Le NHS England a déclaré qu'il envisageait une option pour « accélérer le déploiement à un plus grand nombre de personnes à l'avenir ».

Mais elle a également souligné que les médicaments amaigrissants ne devaient pas être considérés comme une « solution miracle ».

Sommes-nous en train de médicaliser un problème social ?

Tout cela soulève une question plus large : en médicalisant les débats sur la lutte contre l'obésité, ne risquons-nous pas de négliger un problème social plus vaste ?

« En pensant que nous disposons d'un traitement contre l'obésité, nous perdons de vue les problèmes plus difficiles liés à l'industrie alimentaire et à la réglementation, qui sont à l'origine du problème », prévient Greg Fell, président de l'Association des directeurs de la santé publique.

« Je suis préoccupé par l'équité de l'accès », ajoute-t-il. "Mais je pense que le NHS a bien réfléchi à la question et qu'il est probablement, plus ou moins, au bon endroit.

Dans la Grande-Bretagne de l'après-guerre, l'obésité était rare en raison des pénuries alimentaires et des modes de vie physiquement exigeants - les groupes à faibles revenus étaient plus susceptibles de souffrir de malnutrition.

Ce n'est que depuis les années 1980 que les taux d'obésité ont augmenté dans toutes les classes sociales, avec une disparité croissante entre les riches et les pauvres.

Plusieurs facteurs interdépendants sont à l'origine de ce phénomène.
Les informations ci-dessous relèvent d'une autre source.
include hΦ in
/-- **An eigenform of a diagonal symmetry with eigenvalue `χ ≠ ∏_k a_k` vanishes** (degree
`d = m + 2`, compact connected model): if `Φ^* η = χ • η` for a holomorphic `m`-form `η` and
`χ ≠ ∏_k a_k`, then `η = 0` — since also `Φ^* η = (∏_k a_k) • η`
(`pullback_eq_prod_smul_of_isHolomorphicInCharts`). In print: the isotypic components of
`H^{m,0}(Y)` for characters other than `det` are zero (Shioda (1.7); Katz 2009, Lemma 3.1: on the
Dwork family `H^{n,0}` lies in the `Γ_W`-invariants, `∏ aᵢ = 1` on `Γ_W`).
[cite: Shioda1979HodgeFermat, §1 (1.7)] [cite: Katz2009, §3 and Lemma 3.1] -/
theorem eq_zero_of_pullback_eq_smul_of_ne [FiniteDimensional ℂ E]
    [IsManifold 𝓘(ℂ, E) ω M] [IsManifold 𝓘(ℝ, E) ∞ M] [CompactSpace M] [PreconnectedSpace M]
    (hF : F.IsHomogeneous (m + 2)) (hψ : Topology.IsEmbedding ψ)
    (hrange : Set.range ψ ⊆ projZeroLocus {F})
    (hjac : ∀ z : Fin (m + 2) → ℂ, z ≠ 0 → MvPolynomial.eval z F = 0 →
      ∃ j, MvPolynomial.eval z (MvPolynomial.pderiv j F) ≠ 0)
    (hhol : HasHolomorphicCoords E ψ) (hdim : Module.finrank ℂ E = m)
    (hΦd : MDifferentiable 𝓘(ℂ, E) 𝓘(ℂ, E) Φ)
    (hFa : ∀ z, MvPolynomial.eval (a • z) F = MvPolynomial.eval z F)
    {η : MForm 𝓘(ℝ, E) M ℂ m} (hη : IsHolomorphicInCharts η) {χ : ℂ}
    (heig : η.pullback 𝓘(ℝ, E) Φ = χ • η) (hχ : χ ≠ ∏ k, ((a k : ℂ))) : η = 0 := by
  have h := pullback_eq_prod_smul_of_isHolomorphicInCharts hΦ hF hψ hrange hjac hhol hdim hΦd hFa hη
  rw [heig] at h
  have h0 : (χ - ∏ k, ((a k : ℂ))) • η = 0 := by rw [sub_smul, h, sub_self]
  exact (smul_eq_zero.1 h0).resolve_left (sub_ne_zero.2 hχ)

end Model

end Literature.AlgebraicGeometry.HodgeTheory

end
/-! ### Every `N ≥ 2`: the Bakry–Émery pair, hypothesis-free -/

/-- **ALL `N ≥ 2`, EVERY `d ≥ 1`, HYPOTHESIS-FREE — screening of local sources uniformly on the tier-1 ball from the
Bakry–Émery one-link pair** (`b = 2(d−1)|β| < 1/2`):
`6(d−1)|β| e^{ε₀}/(1/2 − b) + e^{ε₀/2} ε₁/√(N(1/2 − b)) ≤ ρ`, `1/2 ≤ ρ < 1 ⇒` for every member of `MemBallZd ε₀ ε₁ R`,
every bounded source on `S`, every pair of DLR states, every Lipschitz cylinder `F`:
`|∫ F dμ − ∫ F dν| ≤ √N · min(B,4)/(1 − ρ) · e^{−((1−ρ)/max(1,R)) d(Λ,S)} · #Λ · K_F`. -/
theorem suN_localScreening_bakryEmery (hd : 1 ≤ d) (hN : 2 ≤ N) {β ε₀ ε₁ ρ R : ℝ}
    (hb : |β| * (2 * ((d : ℝ) - 1)) < 1 / 2)
    (hρ : 6 * ((d : ℝ) - 1) * |β| * exp ε₀ / (1 / 2 - |β| * (2 * ((d : ℝ) - 1))) +
      exp (ε₀ / 2) * ε₁ / Real.sqrt ((N : ℝ) * (1 / 2 - |β| * (2 * ((d : ℝ) - 1)))) ≤ ρ)
    (hhalf : 1 / 2 ≤ ρ) (hρ1 : ρ < 1)
    {W : Potential (ZdEdge d) (Matrix.specialUnitaryGroup (Fin N) ℂ)}
    {supp : Finset (ZdEdge d) → Finset (Finset (ZdEdge d))} (hmem : MemBallZd ε₀ ε₁ R W supp)
    {V : Potential (ZdEdge d) (Matrix.specialUnitaryGroup (Fin N) ℂ)} (hV : V.IsAdapted)
    (hVb : ∀ X, ∃ C, ∀ U, |V X U| ≤ C)
    {suppV : Finset (ZdEdge d) → Finset (Finset (ZdEdge d))} (hsuppV : V.IsSupportedBy suppV)
    {oscV : Finset (ZdEdge d) → ZdEdge d → ℝ} (hoscV : ∀ X, Dobrushin.IsOscBound (V X) (oscV X))
    {bV : ZdEdge d → ℝ} (hbV : ∀ e, ∑ X ∈ (suppV {e}).filter (fun X => e ∈ X), oscV X e ≤ bV e)
    {B : ℝ} (hB : ∀ e, bV e ≤ B) {S : Finset (ZdEdge d)} (hS : ∀ e, e ∉ S → bV e ≤ 0)
    {μ ν : Measure (LGConfig d (Matrix.specialUnitaryGroup (Fin N) ℂ))}
    (hμ : μ ∈ perturbedGibbsMeasures (d := d) (fundamentalRep (Fin N)) (N * β) W supp)
    (hν : ν ∈ perturbedGibbsMeasures (d := d) (fundamentalRep (Fin N)) (N * β) (W + V)
      (fun Λ => supp Λ ∪ suppV Λ))
    {F : LGConfig d (Matrix.specialUnitaryGroup (Fin N) ℂ) → ℝ} {Λ : Finset (ZdEdge d)} {KF : ℝ≥0}
    (hF : IsLipschitzCylinder (fundamentalRep (Fin N)) F Λ KF) :
    |(∫ σ, F σ ∂μ) - ∫ σ, F σ ∂ν| ≤
      Real.sqrt N * min B 4 / (1 - ρ) * exp (-((1 - ρ) / max 1 R) * setDistEdges Λ S) * (Λ.card * KF) := by
  set b : ℝ := |β| * (2 * ((d : ℝ) - 1)) with hbdef
  have hNpos : (0 : ℝ) < N := by exact_mod_cast (show 0 < N by omega)
  have hgap : 0 < 1 / 2 - b := by linarith
  have hP := oneLinkPoincareSUN_bakryEmery hN hb
  have hVv := oneLinkVarianceBound_bakryEmery hN hb
  have hc : (0 : ℝ) ≤ 1 / ((N : ℝ) * (1 / 2 - b)) := by positivity
  have hv : (0 : ℝ) ≤ (N : ℝ) / (1 / 2 - b) := by positivity
  refine localScreening_of_pair_linear hd (by omega) hc hv le_rfl (fun B hB => hP B hB) (fun B hB => hVv B hB) ?_
    hhalf hρ1 hmem hV hVb hsuppV hoscV hbV hB hS hμ hν hF
  have hsq1 : Real.sqrt (1 / ((N : ℝ) * (1 / 2 - b)) * ((N : ℝ) / (1 / 2 - b))) = 1 / (1 / 2 - b) := by
    rw [show 1 / ((N : ℝ) * (1 / 2 - b)) * ((N : ℝ) / (1 / 2 - b)) = (1 / (1 / 2 - b)) ^ 2 by field_simp,
      Real.sqrt_sq (by positivity)]
  have hsq2 : Real.sqrt (1 / ((N : ℝ) * (1 / 2 - b))) = 1 / Real.sqrt ((N : ℝ) * (1 / 2 - b)) := by
    rw [Real.sqrt_div' _ (mul_nonneg hNpos.le hgap.le), Real.sqrt_one]
  rw [hsq1, hsq2]
  calc 6 * ((d : ℝ) - 1) * |β| * (exp ε₀ * (1 / (1 / 2 - b))) + exp (ε₀ / 2) * (1 / Real.sqrt ((N : ℝ) * (1 / 2 - b))) * ε₁
      = 6 * ((d : ℝ) - 1) * |β| * exp ε₀ / (1 / 2 - b) + exp (ε₀ / 2) * ε₁ / Real.sqrt ((N : ℝ) * (1 / 2 - b)) := by
        ring
    _ ≤ ρ := hρ

end Summit.Ventures.YMGap.RobustBall

end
Katharine Jenner estime qu'il faut s'attaquer davantage à l'un d'entre eux en particulier : notre « système alimentaire défaillant ».

« Les habitants des régions pauvres sont entourés de publicités pour la malbouffe, de plats à emporter plus malsains et sont confrontés à des obstacles plus importants pour acheter des aliments sains », explique-t-elle.

« Si l'on n'investit pas dans la prévention, la santé se dégradera, les inégalités se creuseront et les coûts se répercuteront sur nous tous ».

La question la plus importante est peut-être de savoir comment y parvenir efficacement. Mais quelle que soit la réponse - et indépendamment du fait que la responsabilité incombe à l'État ou, comme d'autres le soutiennent, à l'individu - la question est bien plus profonde que le coût d'une cure d'amaigrissement.

« Nous vivons dans une société qui privilégie la liberté de choix et d'expression, valorise la richesse matérielle et tolère de vastes inégalités », affirme Chris Rojek, professeur de sociologie à la City St George's, Université de Londres. « Dans un tel système, les victimes sont inévitables ».

« Il serait naïf - voire pieux - de prétendre que nous pouvons simplement résoudre ce problème. La réponse est complexe et touche au tissu même de notre société ».